Union Budget 2
Constitutional Provisions with regard to enactment of budget
In this part the constitutional provision regarding the budget is being discussed. What are the various funds provided by the government and how money can be withdrawn from those funds.
The President of India presents a statement of estimated receipts and expenditure of the Government of India for that year before both the houses of Parliament in respect of every financial year. Our constitution lays down certain conditions for the withdrawal of money from the Funds mentioned in the constitution. Some of these are:
- No demand of grant shall be made except on the recommendation of the President.
- No money shall be withdrawn from the Consolidated Fund of India except under appropriation made by law.
- No money bill imposing the tax shall be introduced in the Parliament except on the recommendation of the President, and such a bill shall not be introduced in the Rajya Sabha.
- No tax shall be levied or collected except by authority of law.
- Parliament can reduce or abolish a tax but cannot increase it.

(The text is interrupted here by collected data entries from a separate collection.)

import Summits.QuantumFields.YangMills.Theorems.BalabanUVNodesN10B13KernelTowerWalksRealSlice
import Literature.MathematicalPhysics.QuantumFieldTheory.Balaban1983to89.Node00.CarriersB13DecoratedTower

/-!
# BalabanUVNodes ∕ N10 AT THE DECORATED KERNEL TOWER OF RECORD — the REAL-SLICE BLOCK junction of [Balaban1988RG2Cluster] Lemmas 1–3 AT THE LAYER
# `lamD.toC.toK.layer` of a DECORATED residual layer `lamD : Node00.ResidB13D θ` (`Node00/CarriersB13DecoratedTower`, storey S6 of the term tower; D-0149
# width seat `pub-ymgap-dag-n10-w3`): NODE A's object data `P locF Δ₀ J C` ARE THE LAYER's OWN FIELDS, its one operator per term IS
# `Cᵀ·sDecorate_J(½raw(Δ₀) ⊕ ½raw(Δ₀)ᵀ)·C` BY DEFINITION (`hKK` `rfl`) and the kernels of record ARE that operator's blocks (`hKA2 hKG2 hKloc` `rfl`)
# (Track A, DAG node N10 [B13]; seat `pub-ymgap-dag-n10-c` g13, module 66; the lane's follow-up of W-SEAT BRIEF §3 (C), census v14 class A0 ∕ trigger (t-A0′))

WHY (census `HOME/pub-ymgap-dag-n10-c/N10-RESIDUAL-CENSUS-v14.md`, «What would move N10 next» item 1).  At def-B13's kernel tower S4 the junctions had to POSIT one
operator per term (`KK`), three object identities reading the kernels off its blocks (`hKA2 hKG2 hKloc`) and the identity `hKK` tying the operator to NODE A's
object data `(P, locF, Δ₀, J, C)`.  Storeys S5 (`ResidB13C`, p582159) and S6 (`ResidB13D`, p584488) of the D-0149 width seat n10-w3 make ALL of them definitional:
`ResidB13D` carries `P locF Δ₀ J Cm` per term, `toC.KK := decoratedOp Δ₀ J Cm` (print's `C*Δ_k(σ,𝐔,𝐉)C` after (2.5)–(2.6) with the s-decoration (2.8) of the
symmetrised entry expansion — the 32 ∕ 51B ∕ 51C right-hand side verbatim), `toC.toK.𝒦 := condKernels …`.  THIS FILE is module 51B keyed two
storeys down: the junction AT `lamD.toC.toK` with `KK hKA2 hKG2 hKloc hfibΛ hKK` and the data `P locF Δ₀ J C` SUPPLIED from the record's faces (`ResidB13D.toC_hKK ∕ toC_hKA2 ∕ toC_hKG2 ∕ toC_hKloc`,
`ResidB13C.toK_hfibΛ_of_hfibN`) and fields (`lamD.P ∕ locF ∕ Δ₀ ∕ J ∕ Cm`); every other binder verbatim, read at `lamD.toC.toK`.

HONEST FRAMING.  Count-neutral kernel bookkeeping BY NAME over LANDED modules; `lamD.Δ₀ ∕ lamD.J ∕ lamD.Cm ∕ lamD.locF ∕ lamD.P` are DATA of the layer —
NOTHING of Bałaban's `Δ_k`, `G_k(U)`, `Q`, averaging operators is constructed or asserted (NODE 00's reading ∕ N06's Sect.-B road ∕ def-Y own them); NODE A's
ENTRYWISE letters `hEL` (road of record: module 58B for inverse pieces; range + bound + holomorphy for local pieces — `B13PolynomialRangeLetters`), the geodesic
letter `hGJ`, `hCle hCsupp`, ONE positivity `hKacc`, the Lemma 1–2 located inputs about the HIDDEN frame (N09 ∕ N07 ∕ N06 in-edges), the rung `rf` and the
numerics REMAIN HYPOTHESES, now about the record's own fields; dag-n10-d's ₁₃ pin algebra (PIN-ALGEBRA ONE-DECLARER) untouched — the conclusion is the
Stage-3-keyed `Node00.B13LeafOfRecord θ lamD.toC.toK.layer` BY NAME.  N10 NOT discharged; K1⁷ NOT closed; counts unmoved; one finite four-torus programme at
fixed ε per run; nothing continuum ∕ ℝ⁴ ∕ OS ∕ mass-gap ∕ Clay.  0 `sorry`, 0 `def`, standard axioms.  Filed `--kind proof --supports` K1⁷ «StabilityBAtRecordR13SepCoPH»
(stmt-QuantumFields-20542) `--as helper` of route «BalabanUVNodes».

WHAT THIS FILE PROVES.  §1 `b13LeafOfRecord_decLayer_of_located_realSlice` ⟹ `B13LeafOfRecord θ lamD.toC.toK.layer`.  Generated from the source signature by the lineage's `HOME/tools/gen_dec.py`
(`lamK ↦ lamD.toC.toK`, `KK ↦ lamD.toC.KK`, `P ∕ locF ∕ Δ₀ ∕ J ∕ C ↦ lamD.…`); w3's scratch certificate `scratch_junction_51C_at_decoratedTower.lean` is the same shape.

References (TYPES and page anchors only): [II] = [Balaban1988RG2Cluster] Lemma 1 p.9, Lemma 2 p.11, Lemma 3 p.20, p.3, (1.11) p.5, (2.3) p.12, (2.5)–(2.8)
pp.12–14, (2.14)–(2.26) pp.15–17, p.21; [B9] = [Balaban1985BackgroundPropagators] (3.93) p.410, Thm 3.4 p.400, (3.62)–(3.64) p.402, Thm 3.10 (3.107)–(3.108) p.416,
Thm 3.12 p.423; [Balaban1984PropagatorsII] Lemma 2.1 (2.61) p.234.
-/

noncomputable section

namespace Summit.QuantumFields.YangMills.BalabanUVNodes.N10B13KernelTowerWalksRealSliceDecorated

open Literature.MathematicalPhysics.QuantumFieldTheory.Balaban1983to89
open Literature.MathematicalPhysics.QuantumFieldTheory.Balaban1983to89.DagBinding
open Literature.MathematicalPhysics.QuantumFieldTheory.Balaban1983to89.Node00
open Literature.MathematicalPhysics.QuantumFieldTheory.Balaban1983to89.B13Lemma3Torus (TwoTorusStep)
open Literature.MathematicalPhysics.QuantumFieldTheory.Balaban1983to89.B13Lemma3TorusSocket (TermDomination Lemma3Numerics)
open Literature.MathematicalPhysics.QuantumFieldTheory.Balaban1983to89.B13Lemma3TorusData
open Metric
open Literature.MathematicalPhysics.QuantumFieldTheory.Balaban1983to89.B16Absorption (pbox)
open Literature.MathematicalPhysics.QuantumFieldTheory.Balaban1983to89.TreeLengthTorus
open Literature.MathematicalPhysics.QuantumFieldTheory.Balaban1983to89.TreeLengthTorusGeometry
open Literature.MathematicalPhysics.QuantumFieldTheory.Balaban1983to89.TreeLengthTorusTransfer
open Literature.MathematicalPhysics.QuantumFieldTheory.Balaban1983to89.B12TreeDecay (kappa₀ K₀)
open Literature.MathematicalPhysics.QuantumFieldTheory.Balaban1983to89.B13PkScaling (Qop scaled)
open Literature.MathematicalPhysics.QuantumFieldTheory.Balaban1983to89.B13Bound143 (invTau R12)
open Literature.MathematicalPhysics.QuantumFieldTheory.Balaban1983to89.B13Term214 (term214 SepHolOn core214 F214)
open Literature.MathematicalPhysics.QuantumFieldTheory.Balaban1983to89.B13Lemma3TorusTerms (terms Z0)
open Literature.MathematicalPhysics.QuantumFieldTheory.Balaban1983to89.B5TorusCover (UT)
open Literature.MathematicalPhysics.QuantumFieldTheory.Balaban1983to89.B13TermWalkData (TermKernels)
open Literature.MathematicalPhysics.QuantumFieldTheory.Balaban1983to89.NodeOLettersOfWalksAcross (WalkPackage TermWalks)
open Literature.MathematicalPhysics.QuantumFieldTheory.Balaban1983to89.NodeOLettersOfWalksPerturbative (RefPackage TermWalksRef)
open Literature.MathematicalPhysics.QuantumFieldTheory.Balaban1983to89.B13Sqrt27Accretive (invSqrt)
open Literature.MathematicalPhysics.QuantumFieldTheory.Balaban1983to89.B9Thm37GlueTorus (tdist1)
open Literature.MathematicalPhysics.QuantumFieldTheory.Balaban1983to89.B13Eq111SDecoupling (sDecorate)
open Literature.MathematicalPhysics.QuantumFieldTheory.Balaban1983to89.B13EntrywiseWalks (RawEntryLetters GeodesicDecoration rawEntryTerm)
open Literature.MathematicalPhysics.QuantumFieldTheory.Balaban1983to89.B13RealSliceEntryLetters (RealStructure)
open Summit.QuantumFields.YangMills.BalabanUVNodes.N10AtRecord11B13WalksBlockRealSlice (b13LeafOfRecord_of_located_realSlice)
open scoped Matrix
open Summit.QuantumFields.YangMills.BalabanUVNodes.N10B13KernelTowerWalksRealSlice (b13LeafOfRecord_layer_of_located_realSlice)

- The Constitution has also defined the relative roles or position of both the Houses of Parliament with regard to the enactment of the budget in the following way:
Role of the both the houses of the Parliament (Lok Sabha and Rajya Sabha)
- A money bill or finance bill dealing with taxation cannot be introduced in the Rajya Sabha—it must be introduced only in the Lok Sabha.
- The Rajya Sabha has no power to vote on the demand for grants; it is the exclusive privilege of the Lok Sabha.
- The Rajya Sabha should return the Money bill (or Finance bill) to the Lok Sabha within fourteen days. The Lok Sabha can either accept or reject the recommendations made by Rajya Sabha in this regard.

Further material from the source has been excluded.